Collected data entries

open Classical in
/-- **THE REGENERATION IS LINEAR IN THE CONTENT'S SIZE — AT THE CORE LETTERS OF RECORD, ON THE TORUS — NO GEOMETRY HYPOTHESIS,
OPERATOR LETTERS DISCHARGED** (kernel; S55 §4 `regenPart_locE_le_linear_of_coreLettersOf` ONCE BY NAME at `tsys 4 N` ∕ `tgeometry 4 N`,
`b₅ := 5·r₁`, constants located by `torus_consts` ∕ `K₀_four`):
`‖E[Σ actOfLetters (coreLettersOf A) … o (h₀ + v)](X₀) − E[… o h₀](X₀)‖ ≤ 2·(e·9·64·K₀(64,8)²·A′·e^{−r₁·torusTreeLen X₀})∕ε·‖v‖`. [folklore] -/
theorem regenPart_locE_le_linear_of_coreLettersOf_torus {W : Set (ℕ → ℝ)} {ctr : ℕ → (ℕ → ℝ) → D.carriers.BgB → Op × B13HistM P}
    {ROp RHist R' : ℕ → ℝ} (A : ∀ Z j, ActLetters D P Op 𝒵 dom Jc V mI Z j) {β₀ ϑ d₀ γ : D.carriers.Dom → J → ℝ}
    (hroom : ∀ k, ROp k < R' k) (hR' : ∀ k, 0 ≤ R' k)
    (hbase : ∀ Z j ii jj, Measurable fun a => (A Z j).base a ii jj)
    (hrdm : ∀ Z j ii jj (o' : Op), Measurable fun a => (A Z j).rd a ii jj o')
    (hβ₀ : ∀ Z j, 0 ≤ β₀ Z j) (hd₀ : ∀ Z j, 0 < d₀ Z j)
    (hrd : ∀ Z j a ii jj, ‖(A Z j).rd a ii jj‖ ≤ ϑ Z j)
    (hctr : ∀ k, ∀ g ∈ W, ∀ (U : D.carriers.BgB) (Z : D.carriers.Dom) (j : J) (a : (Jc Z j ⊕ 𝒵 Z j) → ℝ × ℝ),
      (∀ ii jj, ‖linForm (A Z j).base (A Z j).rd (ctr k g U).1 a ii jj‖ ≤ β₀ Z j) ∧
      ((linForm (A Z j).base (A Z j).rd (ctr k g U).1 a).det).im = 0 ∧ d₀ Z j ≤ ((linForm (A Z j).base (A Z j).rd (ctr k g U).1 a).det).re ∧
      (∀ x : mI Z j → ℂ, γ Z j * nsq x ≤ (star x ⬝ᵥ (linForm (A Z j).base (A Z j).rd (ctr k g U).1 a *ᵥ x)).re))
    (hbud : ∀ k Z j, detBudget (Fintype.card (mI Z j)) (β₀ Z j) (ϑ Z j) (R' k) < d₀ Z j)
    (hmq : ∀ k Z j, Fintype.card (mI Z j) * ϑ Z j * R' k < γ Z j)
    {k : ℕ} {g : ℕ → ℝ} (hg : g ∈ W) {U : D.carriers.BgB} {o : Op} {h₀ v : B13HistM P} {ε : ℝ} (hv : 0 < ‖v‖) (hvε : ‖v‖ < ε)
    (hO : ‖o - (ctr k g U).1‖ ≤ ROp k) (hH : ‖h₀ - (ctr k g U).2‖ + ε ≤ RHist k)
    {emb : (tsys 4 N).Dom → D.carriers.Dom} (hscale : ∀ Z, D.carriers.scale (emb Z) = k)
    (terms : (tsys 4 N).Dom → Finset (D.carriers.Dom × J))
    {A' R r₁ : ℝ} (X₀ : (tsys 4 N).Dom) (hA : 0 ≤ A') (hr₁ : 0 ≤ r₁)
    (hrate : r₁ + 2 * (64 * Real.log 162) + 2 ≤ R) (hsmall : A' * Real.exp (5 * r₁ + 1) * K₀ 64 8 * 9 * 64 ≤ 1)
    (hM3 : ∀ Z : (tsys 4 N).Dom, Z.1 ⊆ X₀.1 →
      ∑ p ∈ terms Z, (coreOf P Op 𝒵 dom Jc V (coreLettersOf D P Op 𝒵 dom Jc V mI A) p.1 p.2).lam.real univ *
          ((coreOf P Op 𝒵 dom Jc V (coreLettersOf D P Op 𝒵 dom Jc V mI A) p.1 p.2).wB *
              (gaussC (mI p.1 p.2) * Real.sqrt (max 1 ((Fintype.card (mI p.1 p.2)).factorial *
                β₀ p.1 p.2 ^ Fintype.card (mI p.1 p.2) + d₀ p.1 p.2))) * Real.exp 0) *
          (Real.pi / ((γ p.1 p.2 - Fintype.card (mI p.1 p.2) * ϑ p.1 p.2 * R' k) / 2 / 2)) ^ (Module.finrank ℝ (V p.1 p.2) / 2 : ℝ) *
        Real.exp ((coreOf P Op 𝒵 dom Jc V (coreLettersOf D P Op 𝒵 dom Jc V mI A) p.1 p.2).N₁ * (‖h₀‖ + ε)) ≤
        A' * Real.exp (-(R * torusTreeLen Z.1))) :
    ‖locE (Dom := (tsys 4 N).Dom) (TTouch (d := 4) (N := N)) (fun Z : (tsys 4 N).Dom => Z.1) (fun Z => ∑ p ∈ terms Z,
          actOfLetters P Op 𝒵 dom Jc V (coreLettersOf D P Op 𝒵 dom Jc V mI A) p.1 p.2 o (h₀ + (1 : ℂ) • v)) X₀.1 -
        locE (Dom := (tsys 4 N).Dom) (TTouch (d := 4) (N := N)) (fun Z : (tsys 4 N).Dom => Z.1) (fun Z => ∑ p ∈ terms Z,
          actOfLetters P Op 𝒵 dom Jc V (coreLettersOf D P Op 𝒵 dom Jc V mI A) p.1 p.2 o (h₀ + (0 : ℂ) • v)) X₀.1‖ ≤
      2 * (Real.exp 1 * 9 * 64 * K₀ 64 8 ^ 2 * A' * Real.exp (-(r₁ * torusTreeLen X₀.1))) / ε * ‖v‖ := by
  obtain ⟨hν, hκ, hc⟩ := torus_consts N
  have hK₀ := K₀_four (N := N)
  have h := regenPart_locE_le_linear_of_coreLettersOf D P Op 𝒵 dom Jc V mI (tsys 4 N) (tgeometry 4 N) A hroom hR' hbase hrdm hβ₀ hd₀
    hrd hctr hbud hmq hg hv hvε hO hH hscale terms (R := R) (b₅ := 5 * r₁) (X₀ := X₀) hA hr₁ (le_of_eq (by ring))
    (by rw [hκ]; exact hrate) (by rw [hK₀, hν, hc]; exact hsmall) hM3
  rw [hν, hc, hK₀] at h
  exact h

§ **Exercise prompt**
Which of the lines above include the string "TTouch"? Pick them out and copy them.

§ **Response box**
    ‖locE (Dom := (tsys 4 N).Dom) (TTouch (d := 4) (N := N)) (fun Z : (tsys 4 N).Dom => Z.1) (fun Z => ∑ p ∈ terms Z,
        locE (Dom := (tsys 4 N).Dom) (TTouch (d := 4) (N := N)) (fun Z : (tsys 4 N).Dom => Z.1) (fun Z => ∑ p ∈ terms Z,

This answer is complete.